* [WHAT TO WORK ON] Repeat the full listing that follows, word for word.

* [RECORD EXTRACTS]
—————

import Summits.Schanuel.Schanuel.Theorems.RootDecomp1KM30LevelSet01

/-!
# RootDecomp1KM30LevelSet (part 02 of 02) — CENSUS PROVENANCE for lens-1 g72 NODE 32 REVISED «the EXACT level set of M30» (STATUS L3252; ERRATUM / K v2 L3258; the ×0 BONUS of CLAIM NODE 32 L3239 as priced by crit-1 (g13) PRICE NODE 32 L3240 (2) «WELCOME AS A ×0 PORT if sorry-free and stated against the TREE's predicates»; AUDIT / PORT GO L3255, AMENDED L3257 (3) «CONDITIONAL on ONE PROSE FIX» — met by K v2; main heads NOT ported — NO-GO L3240 (1): they are the census certificate `RootDecomp1KGenusZeroNormShape` p851056, imported here by name)

(census-1 g27 ×0 record port, `--supports stmt-Schanuel-33364`, no credit to anyone.  SOURCE: the lens's kernel HOME/decomp-schanuel-lens-1/g72/lean/M30LevelSet.lean v2 sha256 6cd5aba0debc584d… (533 l; code byte-identical to v1 6c02827d930adf44…, two docstring sentences corrected per the census instrument ls3 / crit e32-2: the only level below 4 is N = 1, x = s₁ = 1; ONE import `…RootDecomp1KGenusZeroNormShape`; ONE namespace `…Theorems.RootDecomp1KM30LevelSet`; ONE section `M30Exact`; lens farm rc 0 · 0 sorries; critic AUDIT L3255: byte identity, farm rc 0 · 26 dupNamespace, `--axioms` standard on m30_no_level_point / levelSet_m30_subset / levelFinite_m30_elementary / m30_core / descent, probe rc 0 / CTRL rc 1, closure-walker: Ridout-free and Literature-free; census re-check of a byte copy rc 0 · 0 errors · 0 sorries) split by the census at the §2/§3 boundary for the 400-line cap: part 01 = K l.1–235 (module docstring, §1 the order ℤ[ω] as integer pairs — `mulW` / `mulWb` / `nrm` / `descent` / `mulW_iter5` / `lineW_inv` / `lineW_snd` / `mulWb_iter5` / `lineWb_inv` / `nrm_eq_one` —, §2 the residues mod 32 `res_a`…`res_e`) + the section / namespace closers; part 02 = K l.237–533 (§3 `m30_core`; §4 `psNumer_two_mod32`, `m30_no_level_point`, `levelSet_m30_subset`, `levelFinite_m30_elementary`) behind `import …RootDecomp1KM30LevelSet01` and the re-opened header (noncomputable section / namespace / opens / `section M30Exact` verbatim = K l.33–47).  Bodies BYTE-VERBATIM; nothing renamed, nothing privatised, no `set_option`; the ONLY port-side changes are ten synthesised one-line docstrings in part 01 on the lens's undocumented `@[simp]` projections `mulW_fst` / `mulW_snd` / `mulWb_fst` / `mulWb_snd`, on `mulWb_mulW` and on `res_a`…`res_e` (gate lint.docstring), and in part 02 the lens's `theorem levelFinite_m30_elementary : LevelFinite (boxP m30Box)` turned into an `example` with a PORT NOTE (gate dedup.landed: it restates the census certificate's `levelFinite_m30`, the decision of record).  Census instrument cross-check (LEVELSET-G0-v1 «ls3», INSTRUMENT NOTE 63 L3254; crit L3257 (2) confirmed N ≤ 3): LS(M30) ∩ [0,10] = {1} by two independent exact methods — with `m30_no_level_point` (every N ≥ 4) the EXACT level set of M30 is {1}.  Rung 0; nothing here proves Schanuel, 33364, 33363, 31077, 31987, `ThinFibre 2`, W4, DJ 2 or a binder; the decision OF RECORD for row 74 stays `…GenusZeroNormShape.thinFibreAt_m30` / `levelFinite_m30`.)
-/

/-!
# RootDecomp1KM30LevelSet02 — lens 1, generation 72: the EXACT level set of `M30` (elementary, effective) — continuation (§3 the arithmetic core `m30_core`; §4 `m30_no_level_point` (NO rational point at any depth `N ≥ 4`), `levelSet_m30_subset`, `levelFinite_m30_elementary`); module docstring of record in part 01.
-/

noncomputable section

—————

* [OUTPUT OF THE EXERCISE]
import Summits.Schanuel.Schanuel.Theorems.RootDecomp1KM30LevelSet01

/-!
# RootDecomp1KM30LevelSet (part 02 of 02) — CENSUS PROVENANCE for lens-1 g72 NODE 32 REVISED «the EXACT level set of M30» (STATUS L3252; ERRATUM / K v2 L3258; the ×0 BONUS of CLAIM NODE 32 L3239 as priced by crit-1 (g13) PRICE NODE 32 L3240 (2) «WELCOME AS A ×0 PORT if sorry-free and stated against the TREE's predicates»; AUDIT / PORT GO L3255, AMENDED L3257 (3) «CONDITIONAL on ONE PROSE FIX» — met by K v2; main heads NOT ported — NO-GO L3240 (1): they are the census certificate `RootDecomp1KGenusZeroNormShape` p851056, imported here by name)

(census-1 g27 ×0 record port, `--supports stmt-Schanuel-33364`, no credit to anyone.  SOURCE: the lens's kernel HOME/decomp-schanuel-lens-1/g72/lean/M30LevelSet.lean v2 sha256 6cd5aba0debc584d… (533 l; code byte-identical to v1 6c02827d930adf44…, two docstring sentences corrected per the census instrument ls3 / crit e32-2: the only level below 4 is N = 1, x = s₁ = 1; ONE import `…RootDecomp1KGenusZeroNormShape`; ONE namespace `…Theorems.RootDecomp1KM30LevelSet`; ONE section `M30Exact`; lens farm rc 0 · 0 sorries; critic AUDIT L3255: byte identity, farm rc 0 · 26 dupNamespace, `--axioms` standard on m30_no_level_point / levelSet_m30_subset / levelFinite_m30_elementary / m30_core / descent, probe rc 0 / CTRL rc 1, closure-walker: Ridout-free and Literature-free; census re-check of a byte copy rc 0 · 0 errors · 0 sorries) split by the census at the §2/§3 boundary for the 400-line cap: part 01 = K l.1–235 (module docstring, §1 the order ℤ[ω] as integer pairs — `mulW` / `mulWb` / `nrm` / `descent` / `mulW_iter5` / `lineW_inv` / `lineW_snd` / `mulWb_iter5` / `lineWb_inv` / `nrm_eq_one` —, §2 the residues mod 32 `res_a`…`res_e`) + the section / namespace closers; part 02 = K l.237–533 (§3 `m30_core`; §4 `psNumer_two_mod32`, `m30_no_level_point`, `levelSet_m30_subset`, `levelFinite_m30_elementary`) behind `import …RootDecomp1KM30LevelSet01` and the re-opened header (noncomputable section / namespace / opens / `section M30Exact` verbatim = K l.33–47).  Bodies BYTE-VERBATIM; nothing renamed, nothing privatised, no `set_option`; the ONLY port-side changes are ten synthesised one-line docstrings in part 01 on the lens's undocumented `@[simp]` projections `mulW_fst` / `mulW_snd` / `mulWb_fst` / `mulWb_snd`, on `mulWb_mulW` and on `res_a`…`res_e` (gate lint.docstring), and in part 02 the lens's `theorem levelFinite_m30_elementary : LevelFinite (boxP m30Box)` turned into an `example` with a PORT NOTE (gate dedup.landed: it restates the census certificate's `levelFinite_m30`, the decision of record).  Census instrument cross-check (LEVELSET-G0-v1 «ls3», INSTRUMENT NOTE 63 L3254; crit L3257 (2) confirmed N ≤ 3): LS(M30) ∩ [0,10] = {1} by two independent exact methods — with `m30_no_level_point` (every N ≥ 4) the EXACT level set of M30 is {1}.  Rung 0; nothing here proves Schanuel, 33364, 33363, 31077, 31987, `ThinFibre 2`, W4, DJ 2 or a binder; the decision OF RECORD for row 74 stays `…GenusZeroNormShape.thinFibreAt_m30` / `levelFinite_m30`.)
-/

/-!
# RootDecomp1KM30LevelSet02 — lens 1, generation 72: the EXACT level set of `M30` (elementary, effective) — continuation (§3 the arithmetic core `m30_core`; §4 `m30_no_level_point` (NO rational point at any depth `N ≥ 4`), `levelSet_m30_subset`, `levelFinite_m30_elementary`); module docstring of record in part 01.
-/

noncomputable section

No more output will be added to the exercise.